import Summits.QuantumFields.BalabanUV.T4Continuum.Spine.NE3.PairClassAkB8
import Literature.MathematicalPhysics.QuantumFieldTheory.Balaban1983to89.B8Thm4HypothesesPair
import HarnessLib

/-!
# T⁴ programme, node NE3 (pub-ymgap DAG node N16) — [B8] THEOREM 4 (p. 88) APPLIES AT THE MINIMISER PAIR: the tree's typed Theorem-4
# interface `B8Eq119TwistedAxial.Thm4At` (general background; `Reg`, `Restr`, `Concl` abstract — the N05 side) yields its conclusion for
# `(U₀, U) = (W, U_A)`, `W = rescale L (bavg L U_B)`, in the pinned axial pre-gauge, from row NE3's leaf data ALONE: the small-field class
# and the (H3ˢᵘᵖ) sup-regularity letters of `U_A`, `U_B` — plus «(3.35) of [4]» for `W` (`PairThm4AtB8`)

Cell `pub-ymgap`, HUMAN RULING D-0062, seat `pub-ymgap-dag-n16-b` (FIRST-MISSING-ESTIMATE for N16 = NE3; writer prover-pub-ymgap-dag-n16-b-g0-0,
2026-08-25).  ONE-NAME CAPSTONE of this seat's four files for the knit seat `pub-ymgap-dag-n16-a`: `Literature/…/B8Eq166ConstraintPair` (pinned
axial gauge, (1.65)∕(1.66) at a pair), `Spine/NE3/PairAxialGaugeB8` (its NE3-pair reading), `Literature/…/B8Thm4HypothesesPair` (`Thm4At`'s
pair-specific binders discharged; `concl_of_thm4At_pair`), `Spine/NE3/PairClassAkB8` ((1.7)+(1.9) = `B8Ineq132.InAk` at the pair from `RegularSup`).

WHAT ([folklore]; one theorem, 0 def, 0 sorry): **`concl_of_thm4At_minimisers`** — for `d ≥ 1`, `L ≥ 2`, `U_A` a run-`k` minimiser and `U_B` a
run-`(k+1)` minimiser over `sfClass d L N ε` with the same datum `V`, `RegularSup d L N b c k U_A`, `RegularSup d L N b c (k+1) U_B` (the (H3ˢᵘᵖ)
letters), the lines `b∕(Lᵏ)² ≤ 1∕4`, (Rb) `2¹⁵(d+1)²(d+4)²L²b ≤ 1`, and ONE letter `α` above the radii (`ε < α`, `b + 226(8(d+1)(d+4))²b² < α`,
`4(d−1)(c + curConst·b²) < α`) in the Prop. 1∕2 ∕ Lemma 1 regime (`C₀α ≤ ⅓`, `2α ≤ c₂′`, `11d²α ≤ 1∕6`): IF [B8] Theorem 4 holds at the background
`W := rescale L (bavg L U_B)` in the typed form `Thm4At L k (Lᵏ)⁻¹ c₁ (unitaryUnits) a M ρ Reg Restr Concl` with `α + 11d²α ≤ c₁`, and `Reg W`
(«(3.35) of [4]»), THEN there is exactly one unitary `u` with `Restr W u` ((1.29)) and `Concl α (11d²α) W U′ u` ((1.37), (1.38), (1.62) for
`U₁ = U′^{u⁻¹}`), `U′ = U_A^{u₀}·W⁻¹` with `u₀ = ptw L W U_A k` the pinned axial pre-gauge (unitary, periodic, `u₀(Lᵏz) = 1`, constraint kept —
`PairAxialGaugeB8.exists_pairAxialGauge`).  I.e. the N05 → N16 edge of the DAG BY NAME: what N16 still needs from [B8] is EXACTLY `Thm4At` at a
curved background with concrete `Reg ∕ Restr ∕ Concl` (+ Prop. 3's `grad ∕ holder`, + the `Concl → LandauRepB8Avg` dictionary).
HONEST FRAMING (page 1): a modus ponens; `Thm4At` and `Reg` are HYPOTHESES ([B8] Thm 4 ∕ [B9] (3.35) at a curved background are NOT proved anywhere in
the tree); the (H3ˢᵘᵖ) letters are [B11] Thm 1 TYPE hypotheses; Thm 2 ∕ NE3 NOT proved; spine 0∕9; finite T⁴ rung (B)+1 at fixed ε — NOT infinite
volume, NOT mass gap, NOT `BetaPertH`, NOT Clay.  PLACEMENT: `Spine/NE3/`.
-/

set_option autoImplicit false

open scoped BigOperators Matrix Matrix.Norms.L2Operator
open NormedSpace

namespace Summit.QuantumFields.BalabanUV.T4Continuum.NE3.PairThm4AtB8

open Literature.MathematicalPhysics.QuantumFieldTheory.Balaban1983to89
open B7Prop1Explicit B7Prop2Explicit
open B8Lemma1NonAbelian (pert)
open B8Ineq132 (InAk)
open B8Eq131Cubes (cube)
open B8Eq119TwistedAxial (Thm4At)
open B8Eq166ConstraintPair (ptw)
open B8Thm4HypothesesPair (concl_of_thm4At_pair)
open B12Ineq417Flat (shiftCfg)
open T4AveragingDeficitWall (IsUnitaryCfg SmallField)
open T4AveragingDeficitWallBoundary (IsPeriodicCfg)
open MinimalActionSandwich (IsMinimiser)
open MinimalActionRate (Regular sfClass rescale_bavg_mem_sfClass)
open MinimalActionRefine (RegularSup)
open BlockAverageCurrent (curConst curConst_nonneg)
open NE3.PairFrameCondition (avgIter_eq_of_isMinimiser avgIter_rescale_bavg_eq_of_isMinimiser)
open NE3.SupplierB8SfClassPrep (pdev_le_of_smallField)
open NE3.PairClassAkB8 (inAk_pair)

noncomputable section

variable {d : ℕ} {n : Type*} [Fintype n] [DecidableEq n]

omit [Fintype n] [DecidableEq n] in
/-- `a / t² < α · (t⁻¹)²` for `a < α`, `1 ≤ t`. [folklore] -/
private theorem div_sq_lt {a α t : ℝ} (h : a < α) (ht : 1 ≤ t) : a / t ^ 2 < α * (t⁻¹) ^ 2 := by
  have ht0 : 0 < t := by linarith
  rw [inv_pow, ← div_eq_mul_inv]
  exact div_lt_div_of_pos_right h (by positivity)

/-- **[B8] THEOREM 4 APPLIES AT THE MINIMISER PAIR** (statement in the module docstring). [folklore] -/
theorem concl_of_thm4At_minimisers [Nonempty n] (hd : 1 ≤ d) {L N : ℕ} (hL : 2 ≤ L) {ε b c α : ℝ} {k : ℕ}
    {V UA UB : Site d → Fin d → (Matrix n n ℂ)ˣ}
    (hA : IsMinimiser d (sfClass d L N ε) L N k V UA) (hB : IsMinimiser d (sfClass d L N ε) L N (k + 1) V UB)
    (hregA : RegularSup d L N b c k UA) (hregB : RegularSup d L N b c (k + 1) UB) (hε : 0 ≤ ε) (hb : 0 ≤ b) (hc : 0 ≤ c)
    (hb4 : b / ((L : ℝ) ^ k) ^ 2 ≤ 1 / 4) (hRb : 2 ^ 15 * ((d : ℝ) + 1) ^ 2 * ((d : ℝ) + 4) ^ 2 * (L : ℝ) ^ 2 * b ≤ 1)
    (hα : 0 < α) (hεα : ε < α) (hbα : b + 226 * (8 * (d + 1) * (d + 4)) ^ 2 * b ^ 2 < α)
    (hcα : 4 * ((d : ℝ) - 1) * (c + curConst d L * b ^ 2) < α)
    (hα3 : C0 d * α ≤ 1 / 3) (hα2 : 2 * α ≤ c2' d L) (hsmall : 11 * (d : ℝ) ^ 2 * α ≤ 1 / 6)
    {c₁ : ℝ} {a : Site d} {M ρ : ℕ}
    {Reg : (Site d → Fin d → (Matrix n n ℂ)ˣ) → Prop}
    {Restr : (Site d → Fin d → (Matrix n n ℂ)ˣ) → (Site d → (Matrix n n ℂ)ˣ) → Prop}
    {Concl : ℝ → ℝ → (Site d → Fin d → (Matrix n n ℂ)ˣ) → (Site d → Fin d → (Matrix n n ℂ)ˣ) → (Site d → (Matrix n n ℂ)ˣ) → Prop}
    (hThm4 : Thm4At L k (((L : ℝ) ^ k)⁻¹) c₁ (unitaryUnits (Matrix n n ℂ)) a M ρ Reg Restr Concl)
    (hc₁ : α + 11 * (d : ℝ) ^ 2 * α ≤ c₁) (hReg : Reg (rescale L (bavg L UB))) :
    ∃ u : Site d → (Matrix n n ℂ)ˣ,
      ((∀ x, u x ∈ unitaryUnits (Matrix n n ℂ)) ∧ Restr (rescale L (bavg L UB)) u ∧
        Concl α (11 * (d : ℝ) ^ 2 * α) (rescale L (bavg L UB))
          (pert (gaugeAct (ptw L (rescale L (bavg L UB)) UA k) UA) (rescale L (bavg L UB))) u) ∧
      ∀ u' : Site d → (Matrix n n ℂ)ˣ, (∀ x, u' x ∈ unitaryUnits (Matrix n n ℂ)) → Restr (rescale L (bavg L UB)) u' →
        Concl α (11 * (d : ℝ) ^ 2 * α) (rescale L (bavg L UB))
          (pert (gaugeAct (ptw L (rescale L (bavg L UB)) UA k) UA) (rescale L (bavg L UB))) u' → u' = u := by
  letI : CStarAlgebra (Matrix n n ℂ) := {}
  have hL1 : 1 ≤ L := le_trans (by norm_num) hL
  have hL1r : (1 : ℝ) ≤ L := by exact_mod_cast hL1
  have hLk : (1 : ℝ) ≤ (L : ℝ) ^ k := one_le_pow₀ hL1r
  have hG := avgClosed_unitaryUnits d (𝔸 := Matrix n n ℂ) L
  set W : Site d → Fin d → (Matrix n n ℂ)ˣ := rescale L (bavg L UB) with hWdef
  obtain ⟨hAu, -, hAsm⟩ := hA.mem.1
  have hbs : 512 * (d + 1) * (d + 4) * (L : ℝ) ^ 2 * b ≤ 1 := by
    have hd0 : (0 : ℝ) ≤ d := Nat.cast_nonneg d
    have h1 : (512 : ℝ) * (d + 1) * (d + 4) ≤ 2 ^ 15 * ((d : ℝ) + 1) ^ 2 * ((d : ℝ) + 4) ^ 2 := by nlinarith
    have hL2b : 0 ≤ (L : ℝ) ^ 2 * b := by positivity
    nlinarith
  have hregB' : Regular d L N b (MinimalActionRefine.gradConst d c) (k + 1) UB := hregB.regular
  obtain ⟨hWu, -, hWsm⟩ := rescale_bavg_mem_sfClass hL1 hb hbs le_rfl hregB'
  have hb' : 0 ≤ b + 226 * (8 * (d + 1) * (d + 4)) ^ 2 * b ^ 2 := by positivity
  have h34 : pdev UA < α * (((L : ℝ) ^ k)⁻¹) ^ 2 :=
    (pdev_le_of_smallField (div_nonneg hε (by positivity)) hAsm).trans_lt (div_sq_lt hεα hLk)
  have h33 : pdev W < α * (((L : ℝ) ^ k)⁻¹) ^ 2 :=
    (pdev_le_of_smallField (div_nonneg hb' (by positivity)) hWsm).trans_lt (div_sq_lt hbα hLk)
  have hpair : avgIter L UA k = avgIter L W k := by
    rw [avgIter_eq_of_isMinimiser hA, hWdef, avgIter_rescale_bavg_eq_of_isMinimiser hB]
  obtain ⟨hAkW, hAkA, -⟩ := inAk_pair hd hL1 hA hB hregA hregB hb hc hb4 hRb hα.le hbα hcα (cube L a M ρ k)
    (u₀ := fun _ => (1 : (Matrix n n ℂ)ˣ)) (fun _ => (unitaryUnits (Matrix n n ℂ)).one_mem)
  exact concl_of_thm4At_pair L hL hd hG k hThm4 W UA hWu hAu hα hα3 hα2 h33 h34 hpair hsmall hc₁ hAkW hReg hAkA

end

end Summit.QuantumFields.BalabanUV.T4Continuum.NE3.PairThm4AtB8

───

**Task**
Give back exactly what runs from the first line of the listing above to the line that contains "# and the (H3ˢᵘᵖ)", keeping both end lines.

**Reply**
import Summits.QuantumFields.BalabanUV.T4Continuum.Spine.NE3.PairClassAkB8
import Literature.MathematicalPhysics.QuantumFieldTheory.Balaban1983to89.B8Thm4HypothesesPair
import HarnessLib

/-!
# T⁴ programme, node NE3 (pub-ymgap DAG node N16) — [B8] THEOREM 4 (p. 88) APPLIES AT THE MINIMISER PAIR: the tree's typed Theorem-4
# interface `B8Eq119TwistedAxial.Thm4At` (general background; `Reg`, `Restr`, `Concl` abstract — the N05 side) yields its conclusion for
# `(U₀, U) = (W, U_A)`, `W = rescale L (bavg L U_B)`, in the pinned axial pre-gauge, from row NE3's leaf data ALONE: the small-field class
# and the (H3ˢᵘᵖ) sup-regularity letters of `U_A`, `U_B` — plus «(3.35) of [4]» for `W` (`PairThm4AtB8`)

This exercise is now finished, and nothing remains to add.